Estradiol (E2) ELISA Kit

This assay employs the competitive enzyme immunoassay technique. The microtiter plate provided in this kit has been pre-coated with goat-anti-rabbit antibody. Standards or samples are added to the appropriate microtiter plate wells with an antibody specific for E2 and Horseradish Peroxidase (HRP) conjugated E2. The competitive inhibition reaction is launched between with HRP labeled E2 and unlabeled E2 with the antibody. A substrate solution is added to the wells and the color develops in opposite to the amount of E2 in the sample. The color development is stopped and the intensity of the color is measured.

 

Estradiol is an estrogenic hormone, C18H24O2, produced by the ovaries and used in treating estrogen deficiency. Estradiol is essential for maintaining normal female functions and is normally produced by the ovaries. After menopause, the ovaries decrease their production of this hormone. Estradiol is a sex hormone. Estradiol is the predominant sex hormone present in females; however, it is present in males, albeit at lower levels, as well. It represents the major estrogen in humans. Estradiol has not only a critical impact on reproductive and sexual functioning, but also affects other organs including the bones.Estradiol is produced not only in the gonads: In both sexes, precursor hormones, to be specific testosterone, are converted by aromatization to estradiol. In particular, fat cells are active to convert precursors to estradiol, and will continue to do so even after menopause.
 

Reagents	Quantity	Reagents	Quantity
Assay plate (96 Wells)	1	Instruction manual	1
Standard	6 x 1 mL	Antibody	1 x 6 mL
HRP-Conjugate	1 x 6 mL	Wash Buffer (concentrate 20 x)	1 x 15 mL
Substrate A	1 x 7 mL	Substrate B	1 x 7 mL
Stop Solution	1 x 7 mL	Adhesive Films	4

 

 

This assay has high sensitivity and excellent specificity for detection of E2. No significant cross-reactivity or interference between E2 and analogues was observed.
 

Matrices listed below were spiked with certain level of recombinant E2 and the recovery rates were calculated by comparing the measured value to the expected amount of E2 in samples.

Sample Type	Number	Recovery range (%)	Average(%)
Serum	10	90-101	96
EDTA plasma	10	89-97	93
Heparin plasma	10	91-99	95

 

Intra-assay Precision (Precision within an assay) Three samples of known concentration were tested twenty times on one plate to assess intra-assay precision.
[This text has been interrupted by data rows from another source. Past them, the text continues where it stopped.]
/-- **[AbsTopI] Thm 2.6 (ii), condition (∗)_Σ (`SigmaStarCondition Σ`), AT THE PRO-`Σ` SPLIT MODEL
`Π = Γ̂^Σ × G ↠ G`** — `Γ̂^Σ` a pro-`Σ` completion of a finitely generated group `Γ` (NON-ABELIAN `Δ`
allowed), `G` any profinite group, `Σ` ANY set: for every open `Π″ ⊆ Π` there are `m` and a continuous
surjection `Δ″ ↠ Ẑ_Σ^m` with kernel exactly `coinvRadical Π″`.  HONEST LABEL: trivial outer action.
[cite: MochizukiAbsTopI2012, Thm 2.6 (ii) proof p.23] -/
theorem sigmaStarCondition_split_of_isProSigmaCompletion (hι : IsProSigmaCompletion S ι) :
    (⟨ProfiniteGrp.of (Δ × G), G, ContinuousMonoidHom.snd Δ G, Prod.snd_surjective⟩ :
      FundamentalExtension.{0}).SigmaStarCondition S := by
  classical
  set E : FundamentalExtension.{0} :=
    ⟨ProfiniteGrp.of (Δ × G), G, ContinuousMonoidHom.snd Δ G, Prod.snd_surjective⟩ with hE
  intro P hP
  have hmem : ∀ x : Δ × G, (x : E.arith) ∈ E.geom ↔ x.2 = 1 := fun _ => Iff.rfl
  /- (1) the open subgroups `W = {x | (x,1) ∈ Π″}` and `A₀ = pr₁ Π″` of `Γ̂` -/
  set W : Subgroup Δ := (P : Subgroup (Δ × G)).comap (MonoidHom.inl Δ G) with hW
  set A₀ : Subgroup Δ := (P : Subgroup (Δ × G)).map (MonoidHom.fst Δ G) with hA₀
  have hWo : IsOpen (W : Set Δ) := isOpen_comap_inl hP
  have hA₀o : IsOpen (A₀ : Set Δ) := isOpen_map_fst hP
  have hWA : W ≤ A₀ := comap_inl_le_map_fst _
  have hmemW : ∀ x : Δ, x ∈ W ↔ ((x, 1) : Δ × G) ∈ (P : Subgroup (Δ × G)) := fun _ => Iff.rfl
  haveI : CompactSpace W := isCompact_iff_compactSpace.mp (W.isClosed_of_isOpen hWo).isCompact
  /- (2) the discrete side: `U = ι⁻¹ W` (finite index, finitely generated), normalised by `D = ι⁻¹ A₀` -/
  set U : Subgroup Γ := W.comap ι with hU
  set D : Subgroup Γ := A₀.comap ι with hD
  have hUD : U ≤ D := Subgroup.comap_mono hWA
  have hn : ∀ d ∈ D, ∀ u ∈ U, d * u * d⁻¹ ∈ U := fun d hd u hu => by
    change ι (d * u * d⁻¹) ∈ W
    rw [map_mul, map_mul, map_inv]
    exact conj_mem_comap_inl hd hu
  haveI : U.FiniteIndex := hι.finiteIndex_comap W hWo
  obtain ⟨m, q, hqs, hqD, hqker⟩ := exists_coinvariant_free_quotient_of_finiteIndex D U hUD hn
  /- (3) `W` is the completion of `U`; the closure `N` of `ι(ker q)` and the completion
  `U / ker q → W / N`, identified with `ℤ^m → Ẑ^m` -/
  set ιU : U →* W := ι.subgroupComap W with hιU
  have hιU_coe : ∀ u : U, ((ιU u : W) : Δ) = ι u := fun _ => rfl
  have hιW : IsProSigmaCompletion S ιU := hι.restrict W hWo
  set K₀ : Subgroup U := q.ker with hK₀
  set N : Subgroup W := (K₀.map ιU).topologicalClosure with hN
  have hNcoe : (N : Set W) = closure (ιU '' (K₀ : Set U)) := by
    rw [hN, Subgroup.topologicalClosure_coe, Subgroup.coe_map]
  haveI hNn : N.Normal := IsProSigmaCompletion.normal_of_coe_eq_closure_image hιW.dense K₀ N hNcoe
  have hNc : IsClosed (N : Set W) := Subgroup.isClosed_topologicalClosure _
  haveI : TotallyDisconnectedSpace (W ⧸ N) :=
    Literature.GroupTheory.ProfiniteSubquotients.totallyDisconnectedSpace_quotient N hNc
  have hquot : IsProSigmaCompletion S
      (QuotientGroup.map K₀ N ιU (IsProSigmaCompletion.le_comap_of_image_subset
        (IsProSigmaCompletion.image_subset_of_coe_eq_closure hNcoe))) :=
    IsProSigmaCompletion.quotientMap_of_coe_eq_closure hιW K₀ N hNcoe
  set eL : U ⧸ K₀ ≃* Multiplicative (Fin m → ℤ) :=
    QuotientGroup.quotientKerEquivOfSurjective q hqs with heL
  set κS : Multiplicative (Fin m → ℤ) →* HatZSigmaPow S m := AddMonoidHom.toMultiplicative
    ((Int.castAddHom (∀ l : {l : ℕ // l.Prime ∧ l ∈ S}, @PadicInt l.1 ⟨l.2.1⟩)).compLeft (Fin m))
    with hκS_def
  set κ : U ⧸ K₀ →* HatZSigmaPow S m := κS.comp eL.toMonoidHom with hκ_def
  have hκ : IsProSigmaCompletion S κ :=
    IsProSigmaCompletion.of_comp_mulEquiv eL (fun _ => rfl)
      (HatZSigmaPow.isProSigmaCompletion_cast S m)
  obtain ⟨e, he⟩ := hquot.exists_continuousMulEquiv hκ
  /- (4) the continuous surjection `qW : W ↠ Ẑ^m` with kernel `N`, extending `q` -/
  set qW : W →* HatZSigmaPow S m := e.toMulEquiv.toMonoidHom.comp (QuotientGroup.mk' N) with hqW
  have hqW_apply : ∀ w : W, qW w = e (QuotientGroup.mk' N w) := fun _ => rfl
  have hqWc : Continuous qW := e.continuous.comp QuotientGroup.continuous_mk
  have hqWs : Function.Surjective qW := e.surjective.comp (QuotientGroup.mk'_surjective N)
  have hqWker : ∀ w : W, qW w = 1 ↔ w ∈ N := fun w => by
    rw [hqW_apply, EmbeddingLike.map_eq_one_iff, QuotientGroup.mk'_apply,
      QuotientGroup.eq_one_iff]
  have hqWι : ∀ u : U, qW (ιU u) = κS (q u) := fun u => by
    rw [hqW_apply, QuotientGroup.mk'_apply]
    have h1 : (QuotientGroup.mk (ιU u) : W ⧸ N) =
        QuotientGroup.map K₀ N ιU (IsProSigmaCompletion.le_comap_of_image_subset
          (IsProSigmaCompletion.image_subset_of_coe_eq_closure hNcoe)) (QuotientGroup.mk u) := by
      rw [QuotientGroup.map_mk]
    rw [h1, he]
    rfl
  /- (5) `qW` is invariant under conjugation by `A₀ = pr₁ Π″` (density of `ι(D)` in `A₀`, of `ι(U)` in `W`) -/
  have hconjW : ∀ {a : Δ}, a ∈ A₀ → ∀ w : W, (a * (w : Δ) * a⁻¹) ∈ W := fun ha w =>
    conj_mem_comap_inl ha w.2
  have hinv : ∀ (a : A₀) (w : W), qW ⟨(a : Δ) * w * (a : Δ)⁻¹, hconjW a.2 w⟩ = qW w := by
    -- (i) on `ι(D) × ι(U)` this is the `D`-invariance of `q`
    have hDU : ∀ (d : D) (u : U),
        qW ⟨ι (d : Γ) * (ιU u : W) * (ι (d : Γ))⁻¹, hconjW d.2 (ιU u)⟩ = qW (ιU u) := by
      intro d u
      have h1 : (⟨ι (d : Γ) * (ιU u : W) * (ι (d : Γ))⁻¹, hconjW d.2 (ιU u)⟩ : W) =
          ιU ⟨(d : Γ) * (u : Γ) * (d : Γ)⁻¹, hn d d.2 u u.2⟩ := by
        apply Subtype.ext
        change ι (d : Γ) * ι (u : Γ) * (ι (d : Γ))⁻¹ = ι ((d : Γ) * (u : Γ) * (d : Γ)⁻¹)
        rw [map_mul, map_mul, map_inv]
      rw [h1, hqWι, hqWι]
      exact congrArg _ (hqD (d : Γ) d.2 u)
    -- (ii) density of `ι(D)` in `A₀`, for fixed `u`
    have hAU : ∀ (a : A₀) (u : U),
        qW ⟨(a : Δ) * (ιU u : W) * (a : Δ)⁻¹, hconjW a.2 (ιU u)⟩ = qW (ιU u) := by
      intro a u
      have hdense : Dense (Set.range (ι.subgroupComap A₀)) :=
        IsProSigmaCompletion.dense_range_subgroupComap hι A₀ hA₀o
      let f : A₀ → HatZSigmaPow S m := fun a => qW ⟨(a : Δ) * (ιU u : W) * (a : Δ)⁻¹, hconjW a.2 (ιU u)⟩
      have hf : Continuous f := by
        refine hqWc.comp (Continuous.subtype_mk ?_ _)
        exact ((continuous_subtype_val.mul continuous_const).mul continuous_subtype_val.inv)
      have hS : IsClosed {a : A₀ | f a = qW (ιU u)} := isClosed_eq hf continuous_const
      have hsub : Set.range (ι.subgroupComap A₀) ⊆ {a : A₀ | f a = qW (ιU u)} := by
        rintro _ ⟨d, rfl⟩
        exact hDU d u
      have huniv : {a : A₀ | f a = qW (ιU u)} = Set.univ := by
        rw [← hS.closure_eq]
        exact (hdense.mono hsub).closure_eq
      have ha : a ∈ {a : A₀ | f a = qW (ιU u)} := by rw [huniv]; exact Set.mem_univ a
      exact ha
    -- (iii) density of `ι(U)` in `W`, for fixed `a`
    intro a
    let g₁ : W → HatZSigmaPow S m := fun w => qW ⟨(a : Δ) * w * (a : Δ)⁻¹, hconjW a.2 w⟩
    have hg₁ : Continuous g₁ := by
      refine hqWc.comp (Continuous.subtype_mk ?_ _)
      exact ((continuous_const.mul continuous_subtype_val).mul continuous_const)
    have heq : g₁ = qW := Continuous.ext_on hιW.dense hg₁ hqWc (by
      rintro _ ⟨u, rfl⟩
      exact hAU a u)
    intro w
    exact congrFun heq w
  /- (6) transport to `Δ″ = Δ ⊓ Π″ ⊆ Π` along `t : W ≃ₜ* Δ″`, `x ↦ (x, 1)` -/
  have hy2 : ∀ y : ↥(E.geom ⊓ P), ((y : E.arith) : Δ × G).2 = 1 := fun y =>
    (hmem _).mp (Subgroup.mem_inf.mp y.2).1
  have hyW : ∀ y : ↥(E.geom ⊓ P), ((y : E.arith) : Δ × G).1 ∈ W := fun y => by
    rw [hmemW, show ((((y : E.arith) : Δ × G).1, 1) : Δ × G) = ((y : E.arith) : Δ × G) from
      Prod.ext rfl (hy2 y).symm]
    exact (Subgroup.mem_inf.mp y.2).2
  let t : W ≃ₜ* ↥(E.geom ⊓ P) :=
    { toFun := fun x => ⟨((((x : Δ), (1 : G)) : Δ × G) : E.arith),
        Subgroup.mem_inf.mpr ⟨(hmem _).mpr rfl, x.2⟩⟩
      invFun := fun y => ⟨((y : E.arith) : Δ × G).1, hyW y⟩
      left_inv := fun x => rfl
      right_inv := fun y => Subtype.ext (Prod.ext rfl (hy2 y).symm)
      map_mul' := fun x y => Subtype.ext (Prod.ext rfl (mul_one (1 : G)).symm)
      continuous_toFun := ((continuous_subtype_val.prodMk continuous_const)).subtype_mk _
      continuous_invFun := (continuous_fst.comp continuous_subtype_val).subtype_mk _ }
  have ht_apply : ∀ x : W, ((t x : ↥(E.geom ⊓ P)) : E.arith) = ((((x : Δ), (1 : G)) : Δ × G) : E.arith) :=
    fun _ => rfl
  have ht_symm_coe : ∀ y : ↥(E.geom ⊓ P), ((t.symm y : W) : Δ) = ((y : E.arith) : Δ × G).1 :=
    fun _ => rfl
  let Q : ↥(E.geom ⊓ P) →ₜ* HatZSigmaPow S m :=
    ContinuousMonoidHom.mk (qW.comp t.symm.toMulEquiv.toMonoidHom) (hqWc.comp t.symm.continuous)
  have hQ_apply : ∀ y, Q y = qW (t.symm y) := fun _ => rfl
  have hQs : Function.Surjective Q := hqWs.comp t.symm.surjective
  -- the image `R ⊆ Π` of `N`
  set R : Subgroup E.arith := (N.map t.toMulEquiv.toMonoidHom).map (E.geom ⊓ P).subtype with hR
  have hmemR : ∀ y : ↥(E.geom ⊓ P), (y : E.arith) ∈ R ↔ t.symm y ∈ N := by
    intro y
    rw [hR, Subgroup.mem_map]
    constructor
    · rintro ⟨y', hy', hyy'⟩
      rw [Subgroup.mem_map] at hy'
      obtain ⟨w, hw, rfl⟩ := hy'
      have : t w = y := Subtype.ext hyy'
      rw [← this]
      change t.symm (t w) ∈ N
      rwa [t.symm_apply_apply]
    · intro hy
      refine ⟨t (t.symm y), Subgroup.mem_map.mpr ⟨t.symm y, hy, rfl⟩, ?_⟩
      rw [t.apply_symm_apply]
      rfl
  have hQR : ∀ y : ↥(E.geom ⊓ P), Q y = 1 ↔ (y : E.arith) ∈ R := fun y => by
    rw [hQ_apply, hqWker, hmemR]
  -- conjugation invariance of `Q` under `Π″`
  have hQconj : ∀ (π : E.arith) (hπ : π ∈ P) (y : ↥(E.geom ⊓ P)),
      Q ⟨π * y * π⁻¹, Subgroup.mem_inf.mpr ⟨E.normal_geom.conj_mem _ (Subgroup.mem_inf.mp y.2).1 π,
        P.mul_mem (P.mul_mem hπ (Subgroup.mem_inf.mp y.2).2) (P.inv_mem hπ)⟩⟩ = Q y := by
    intro π hπ y
    have ha : ((π : Δ × G).1) ∈ A₀ := ⟨π, hπ, rfl⟩
    rw [hQ_apply, hQ_apply, ← hinv ⟨(π : Δ × G).1, ha⟩ (t.symm y)]
    congr 1
  /- (7) `R` is the radical `coinvRadical Π″` -/
  have hrad : E.coinvRadical P = R := by
    apply le_antisymm
    · -- `R` belongs to the defining family of the radical
      unfold FundamentalExtension.coinvRadical
      refine sInf_le ⟨?_, ?_, ?_, ?_, ?_⟩
      · rintro _ ⟨y, _, rfl⟩
        exact y.2
      · -- closed: the image of the compact `N` under the continuous `W → Π`
        have hReq : (R : Set E.arith) =
            (fun w : W => ((t w : ↥(E.geom ⊓ P)) : E.arith)) '' (N : Set W) := by
          rw [hR, Subgroup.coe_map, Subgroup.coe_map, Set.image_image]
          rfl
        rw [hReq]
        exact (hNc.isCompact.image (continuous_subtype_val.comp t.continuous)).isClosed
      · -- normal in `Δ″`
        have hsub : R.subgroupOf (E.geom ⊓ P) = N.map t.toMulEquiv.toMonoidHom := by
          rw [hR, ← Subgroup.comap_subtype]
          exact Subgroup.comap_map_eq_self_of_injective (E.geom ⊓ P).subtype_injective _
        rw [hsub]
        exact hNn.map _ t.surjective
      · -- root-closed: `Ẑ^m` is torsion-free
        intro x hx n hn0 hxn
        have hxn' : Q (⟨x, hx⟩ ^ n) = 1 := (hQR _).mpr hxn
        rw [map_pow] at hxn'
        exact (hQR ⟨x, hx⟩).mp (HatZSigmaPow.eq_one_of_pow_eq_one S m hn0.ne' hxn')
      · -- contains the commutators `[π, δ]`
        intro π hπ δ hδ
        have hmem' : π * δ * π⁻¹ ∈ E.geom ⊓ P :=
          Subgroup.mem_inf.mpr ⟨E.normal_geom.conj_mem _ (Subgroup.mem_inf.mp hδ).1 π,
            P.mul_mem (P.mul_mem hπ (Subgroup.mem_inf.mp hδ).2) (P.inv_mem hπ)⟩
        have h1 : Q (⟨π * δ * π⁻¹, hmem'⟩ * ⟨δ, hδ⟩⁻¹) = 1 := by
          rw [map_mul, map_inv, hQconj π hπ ⟨δ, hδ⟩, mul_inv_cancel]
        exact (hQR _).mp h1
    · -- `R` is contained in every member `B` of the family
      refine le_sInf ?_
      rintro B ⟨-, hBc, -, hBr, hBcomm⟩
      -- pull `B` back to `W`
      let B' : Subgroup W := (B.comap (E.geom ⊓ P).subtype).comap t.toMulEquiv.toMonoidHom
      have hB'c : IsClosed (B' : Set W) :=
        hBc.preimage (continuous_subtype_val.comp t.continuous)
      have hmemB' : ∀ w : W, w ∈ B' ↔ ((((w : Δ), (1 : G)) : Δ × G) : E.arith) ∈ B :=
        fun _ => Iff.rfl
      -- `ι⁅D, U⁆ × 1 ⊆ B`: generators are commutators `[π, δ]` with `π ∈ Π″`, `δ ∈ Δ″`
      have hcomm : ∀ c ∈ (⁅D, U⁆ : Subgroup Γ), (((ι c, (1 : G)) : Δ × G) : E.arith) ∈ B := by
        intro c hc
        rw [Subgroup.commutator_def] at hc
        induction hc using Subgroup.closure_induction with
        | mem x hx =>
          obtain ⟨d, hd, u', hu', rfl⟩ := hx
          obtain ⟨y, hy, hyd⟩ := hd
          have hu'P : (((ι u', (1 : G)) : Δ × G) : E.arith) ∈ E.geom ⊓ P :=
            Subgroup.mem_inf.mpr ⟨(hmem _).mpr rfl, hu'⟩
          have h := hBcomm y hy _ hu'P
          have heq : (y : Δ × G) * (ι u', 1) * (y : Δ × G)⁻¹ * (ι u', 1)⁻¹ = (ι ⁅d, u'⁆, 1) := by
            rw [commutatorElement_def, map_mul, map_mul, map_mul, map_inv, map_inv]
            refine Prod.ext ?_ ?_
            · change (y : Δ × G).1 * ι u' * (y : Δ × G).1⁻¹ * (ι u')⁻¹ = ι d * ι u' * (ι d)⁻¹ * (ι u')⁻¹
              rw [← show (y : Δ × G).1 = ι d from hyd]
            · change (y : Δ × G).2 * 1 * (y : Δ × G).2⁻¹ * 1⁻¹ = 1
              rw [mul_one, mul_inv_cancel, inv_one, mul_one]
          exact heq ▸ h
        | one =>
          rw [map_one]
          exact B.one_mem
        | mul x x' _ _ ihx ihx' =>
          have heq : (((ι (x * x'), (1 : G)) : Δ × G) : E.arith) =
              (((ι x, (1 : G)) : Δ × G) : E.arith) * (((ι x', (1 : G)) : Δ × G) : E.arith) := by
            rw [map_mul]
            exact Prod.ext rfl (mul_one (1 : G)).symm
          rw [heq]
          exact B.mul_mem ihx ihx'
        | inv x _ ih =>
          have heq : (((ι x⁻¹, (1 : G)) : Δ × G) : E.arith) =
              (((ι x, (1 : G)) : Δ × G) : E.arith)⁻¹ := by
            rw [map_inv]
            exact Prod.ext rfl inv_one.symm
          rw [heq]
          exact B.inv_mem ih
      -- hence `ι(ker q) × 1 ⊆ B` (root-closedness of `B`)
      have hK₀B : K₀.map ιU ≤ B' := by
        rintro _ ⟨u, hu, rfl⟩
        rw [hmemB']
        obtain ⟨n, hn0, hun⟩ := (hqker u).mp hu
        refine hBr _ (Subgroup.mem_inf.mpr ⟨(hmem _).mpr rfl, (ιU u).2⟩) n hn0 ?_
        have heq : (((((ιU u : W) : Δ), (1 : G)) : Δ × G) : E.arith) ^ n =
            (((ι ((u : Γ) ^ n), (1 : G)) : Δ × G) : E.arith) := by
          rw [map_pow]
          exact Prod.ext rfl (one_pow n)
        rw [heq]
        exact hcomm _ hun
      have hNB : N ≤ B' := (K₀.map ιU).topologicalClosure_minimal hK₀B hB'c
      rintro _ ⟨y', hy', rfl⟩
      obtain ⟨w, hw, rfl⟩ := Subgroup.mem_map.mp hy'
      exact (hmemB' w).mp (hNB hw)
  /- (8) conclusion -/
  refine ⟨m, Q, hQs, fun y => ?_⟩
  rw [hrad]
  exact hQR y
Inter-assay Precision (Precision between assays) Three samples of known concentration were tested in forty separate assays to assess inter-assay precision. CV (%) = SD/meanX100 Intra-Assay: CV<8% Inter-Assay: CV<12%
 

The linearity of the kit was assayed by testing samples spiked with appropriate concentration of E2 and their serial dilutions. The results were demonstrated by the percentage of calculated concentration to the expected.
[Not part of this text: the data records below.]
/-! ## §1. Elementary lemmas -/

/-- The pruning constant of the Boltzmann model on `T^d` with rate `α ≥ 0`:
`c_R = (4√2 C_d √2^d / √b^{d+1}) · α`. [folklore] -/
theorem pruneConst_boltzmannModel_torus {α : ℝ} (hα : 0 ≤ α) (b : ℝ) :
    (boltzmannModel (Literature.Analysis.FluidPDE.Torus.geometry d) measurable_translate_torus α).pruneConst b =
      (4 * sqrt 2 * ((∫ u : EuclideanSpace ℝ d, (1 + ‖u‖) * exp (-(1 / 2) * ‖u‖ ^ 2)) *
          (sphereMeasure (E := EuclideanSpace ℝ d)).real univ) * sqrt 2 ^ Fintype.card d /
          sqrt b ^ (Fintype.card d + 1)) * α := by
  show 4 * sqrt 2 * (|α| * ((∫ u : EuclideanSpace ℝ d, (1 + ‖u‖) * exp (-(1 / 2) * ‖u‖ ^ 2)) *
        (sphereMeasure (E := EuclideanSpace ℝ d)).real univ)) * sqrt 2 ^ Fintype.card d /
      sqrt b ^ (Fintype.card d + 1) = _
  rw [abs_of_nonneg hα]
  ring

omit [Fintype d] in
/-- Along an exact Boltzmann–Grad sequence the diameters' sixth roots tend to `0`. [folklore] -/
theorem tendsto_rpow_sixth_of_tendsto_zero {ε : ℕ → ℝ} (hε : Tendsto ε atTop (𝓝 0)) :
    Tendsto (fun k => ε k ^ ((1 : ℝ) / 6)) atTop (𝓝 0) := by
  have h := hε.rpow_const (p := (1 : ℝ) / 6) (Or.inr (by norm_num))
  rwa [Real.zero_rpow (by norm_num)] at h

omit [Fintype d] in
/-- `(ε^{1/6})^6 = ε` for `ε ≥ 0`. [folklore] -/
theorem rpow_sixth_pow_six {ε : ℝ} (hε : 0 ≤ ε) : (ε ^ ((1 : ℝ) / 6)) ^ 6 = ε := by
  rw [← Real.rpow_natCast, ← Real.rpow_mul hε]
  norm_num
Sample Type	1：2	1：4	1：8	1：16
Serum	78-89%	81-99%	92-103%	95-105%
EDTA plasma	91-101%	90-98%	93-101%	91-98%
Heparin plasma	92-103%	93-102%	92-99%	91-101%

 

The stability of ELISA kit is determined by the loss rate of activity. The loss rate of this kit is less than 5% within the expiration date under appropriate storage condition. The loss rate was determined by accelerated thermal degradation test. Keep the kit at 37°C for 4 and 7 days, and compare O.D.values of the kit kept at 37°C with that of at recommended temperature. (referring from China Biological Products Standard, which was calculated by the Arrhenius equation. For ELISA kit, 4 days storage at 37°C can be considered as 6 months at 2 - 8°C, which means 7 days at 37°C equaling 12 months at 2 - 8°C).
 

Serum: Use a serum separator tube (SST) and allow samples to clot for two hours at room temperature or overnight at 2 - 8°C before centrifugation for 15 minutes at 1000 × g. Remove serum and assay immediately or aliquot and store samples at ≤ -20°C. Avoid repeated freeze-thaw cycles. Plasma: Collect plasma using EDTA, or heparin as an anticoagulant. Centrifuge for 15 minutes at 1000 × g at 2 - 8°C within 30 minutes of collection. Assay immediately or aliquot and store samples at ≤ -20°C. Avoid repeated freeze-thaw cycles. Other biological fluids: Centrifuge samples for 20 minutes at 1000 × g. Remove particulates and assay immediately or store samples in aliquot at -20°C or -80°C. Avoid repeated freeze/thaw cycles.
 

Store at 2-8°C. Please refer to Instruction Manual.